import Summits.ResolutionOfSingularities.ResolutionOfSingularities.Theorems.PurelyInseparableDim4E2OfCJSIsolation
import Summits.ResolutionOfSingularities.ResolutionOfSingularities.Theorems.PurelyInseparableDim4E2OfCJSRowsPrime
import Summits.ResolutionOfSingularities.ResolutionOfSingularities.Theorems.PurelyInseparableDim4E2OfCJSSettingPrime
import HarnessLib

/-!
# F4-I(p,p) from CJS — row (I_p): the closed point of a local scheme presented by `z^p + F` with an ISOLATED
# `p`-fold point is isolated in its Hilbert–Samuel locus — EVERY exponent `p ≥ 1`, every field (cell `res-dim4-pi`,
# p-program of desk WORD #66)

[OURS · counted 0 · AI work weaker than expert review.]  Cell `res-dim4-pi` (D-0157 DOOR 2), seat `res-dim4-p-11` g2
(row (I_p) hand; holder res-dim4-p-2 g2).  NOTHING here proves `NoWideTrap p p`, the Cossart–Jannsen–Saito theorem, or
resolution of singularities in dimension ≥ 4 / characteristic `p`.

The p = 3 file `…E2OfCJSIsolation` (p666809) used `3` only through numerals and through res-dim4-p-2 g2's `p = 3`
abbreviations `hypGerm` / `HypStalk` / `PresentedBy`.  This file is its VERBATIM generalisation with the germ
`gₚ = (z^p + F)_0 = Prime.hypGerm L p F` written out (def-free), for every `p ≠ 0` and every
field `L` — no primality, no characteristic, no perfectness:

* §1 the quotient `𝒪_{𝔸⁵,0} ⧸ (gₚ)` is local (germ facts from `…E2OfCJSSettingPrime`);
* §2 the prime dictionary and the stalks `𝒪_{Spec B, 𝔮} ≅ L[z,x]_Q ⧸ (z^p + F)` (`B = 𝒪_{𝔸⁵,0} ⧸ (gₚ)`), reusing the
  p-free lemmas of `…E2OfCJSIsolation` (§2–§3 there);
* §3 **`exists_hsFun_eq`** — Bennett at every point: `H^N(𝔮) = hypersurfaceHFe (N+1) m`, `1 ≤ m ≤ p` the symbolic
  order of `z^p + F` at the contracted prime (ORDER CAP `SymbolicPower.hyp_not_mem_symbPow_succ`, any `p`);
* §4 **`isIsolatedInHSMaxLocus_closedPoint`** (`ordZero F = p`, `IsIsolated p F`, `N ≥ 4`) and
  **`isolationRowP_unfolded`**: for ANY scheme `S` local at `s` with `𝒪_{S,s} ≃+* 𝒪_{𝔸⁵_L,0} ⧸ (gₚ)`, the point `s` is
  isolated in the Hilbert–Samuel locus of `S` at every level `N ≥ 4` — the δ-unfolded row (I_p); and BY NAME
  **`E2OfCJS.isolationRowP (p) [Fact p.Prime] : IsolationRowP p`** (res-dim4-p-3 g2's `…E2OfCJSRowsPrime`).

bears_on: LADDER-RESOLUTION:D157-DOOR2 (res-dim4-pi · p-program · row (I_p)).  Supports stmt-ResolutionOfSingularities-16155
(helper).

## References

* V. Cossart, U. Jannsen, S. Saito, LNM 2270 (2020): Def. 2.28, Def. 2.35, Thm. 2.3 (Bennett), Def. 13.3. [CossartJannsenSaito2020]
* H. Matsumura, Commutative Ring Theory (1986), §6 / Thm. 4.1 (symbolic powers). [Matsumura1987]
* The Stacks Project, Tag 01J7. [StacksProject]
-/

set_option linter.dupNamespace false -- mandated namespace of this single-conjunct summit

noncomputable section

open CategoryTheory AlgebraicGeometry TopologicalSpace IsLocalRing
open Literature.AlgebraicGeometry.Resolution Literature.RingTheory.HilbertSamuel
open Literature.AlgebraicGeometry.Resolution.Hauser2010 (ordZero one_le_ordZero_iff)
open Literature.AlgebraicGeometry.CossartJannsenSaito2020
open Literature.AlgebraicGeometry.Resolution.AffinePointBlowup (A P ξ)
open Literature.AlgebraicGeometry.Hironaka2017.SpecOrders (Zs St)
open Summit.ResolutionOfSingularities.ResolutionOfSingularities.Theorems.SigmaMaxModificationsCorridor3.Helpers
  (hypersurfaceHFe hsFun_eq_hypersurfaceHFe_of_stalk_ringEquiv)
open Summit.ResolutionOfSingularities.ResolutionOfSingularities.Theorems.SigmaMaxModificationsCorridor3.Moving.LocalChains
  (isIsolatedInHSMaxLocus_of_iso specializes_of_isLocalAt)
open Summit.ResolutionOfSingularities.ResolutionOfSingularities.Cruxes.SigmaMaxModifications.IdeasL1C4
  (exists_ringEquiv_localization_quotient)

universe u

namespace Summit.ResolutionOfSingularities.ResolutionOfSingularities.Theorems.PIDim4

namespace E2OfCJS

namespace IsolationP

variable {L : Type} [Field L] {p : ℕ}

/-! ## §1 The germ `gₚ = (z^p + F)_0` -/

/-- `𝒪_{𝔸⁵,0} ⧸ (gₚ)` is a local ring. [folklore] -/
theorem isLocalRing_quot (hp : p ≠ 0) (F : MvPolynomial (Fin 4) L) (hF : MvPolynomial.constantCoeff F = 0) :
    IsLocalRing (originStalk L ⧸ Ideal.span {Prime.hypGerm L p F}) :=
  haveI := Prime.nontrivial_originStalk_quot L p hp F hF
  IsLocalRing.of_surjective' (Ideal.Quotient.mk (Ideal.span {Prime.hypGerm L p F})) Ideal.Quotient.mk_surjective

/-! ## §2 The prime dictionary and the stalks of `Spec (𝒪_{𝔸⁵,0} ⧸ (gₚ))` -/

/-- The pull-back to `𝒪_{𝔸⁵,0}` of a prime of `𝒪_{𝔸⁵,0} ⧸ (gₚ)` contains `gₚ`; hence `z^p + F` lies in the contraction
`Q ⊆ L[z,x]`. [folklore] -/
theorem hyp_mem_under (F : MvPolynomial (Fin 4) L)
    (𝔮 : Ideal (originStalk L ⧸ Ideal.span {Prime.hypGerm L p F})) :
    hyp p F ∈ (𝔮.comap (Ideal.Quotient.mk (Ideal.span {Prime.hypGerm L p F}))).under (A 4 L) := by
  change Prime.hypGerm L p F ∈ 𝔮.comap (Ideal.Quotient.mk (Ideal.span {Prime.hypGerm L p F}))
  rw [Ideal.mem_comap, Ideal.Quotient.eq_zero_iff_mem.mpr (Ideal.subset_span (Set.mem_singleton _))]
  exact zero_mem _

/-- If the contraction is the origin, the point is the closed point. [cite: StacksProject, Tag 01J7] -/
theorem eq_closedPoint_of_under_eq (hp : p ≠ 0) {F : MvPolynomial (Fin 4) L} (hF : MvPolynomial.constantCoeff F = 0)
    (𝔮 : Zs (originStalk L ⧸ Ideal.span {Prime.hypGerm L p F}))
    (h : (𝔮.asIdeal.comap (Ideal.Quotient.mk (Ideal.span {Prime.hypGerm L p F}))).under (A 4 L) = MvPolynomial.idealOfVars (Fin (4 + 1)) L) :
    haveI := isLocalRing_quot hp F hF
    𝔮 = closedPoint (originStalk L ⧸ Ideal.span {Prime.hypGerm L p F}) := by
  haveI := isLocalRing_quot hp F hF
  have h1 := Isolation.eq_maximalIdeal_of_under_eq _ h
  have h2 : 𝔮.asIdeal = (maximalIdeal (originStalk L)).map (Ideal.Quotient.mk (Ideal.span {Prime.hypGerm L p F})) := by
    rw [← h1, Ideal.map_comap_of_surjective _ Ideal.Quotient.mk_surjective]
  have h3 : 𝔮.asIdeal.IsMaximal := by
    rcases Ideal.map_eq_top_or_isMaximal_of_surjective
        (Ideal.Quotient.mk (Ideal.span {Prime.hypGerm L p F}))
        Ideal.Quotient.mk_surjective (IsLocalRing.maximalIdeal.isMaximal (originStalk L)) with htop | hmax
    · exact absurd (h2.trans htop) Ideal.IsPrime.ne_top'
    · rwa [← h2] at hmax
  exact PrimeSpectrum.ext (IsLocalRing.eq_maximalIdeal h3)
________________
» Description of the task
Copy each line of the preceding data that contains the string "scheme".

» Exercise answer
# F4-I(p,p) from CJS — row (I_p): the closed point of a local scheme presented by `z^p + F` with an ISOLATED
  **`isolationRowP_unfolded`**: for ANY scheme `S` local at `s` with `𝒪_{S,s} ≃+* 𝒪_{𝔸⁵_L,0} ⧸ (gₚ)`, the point `s` is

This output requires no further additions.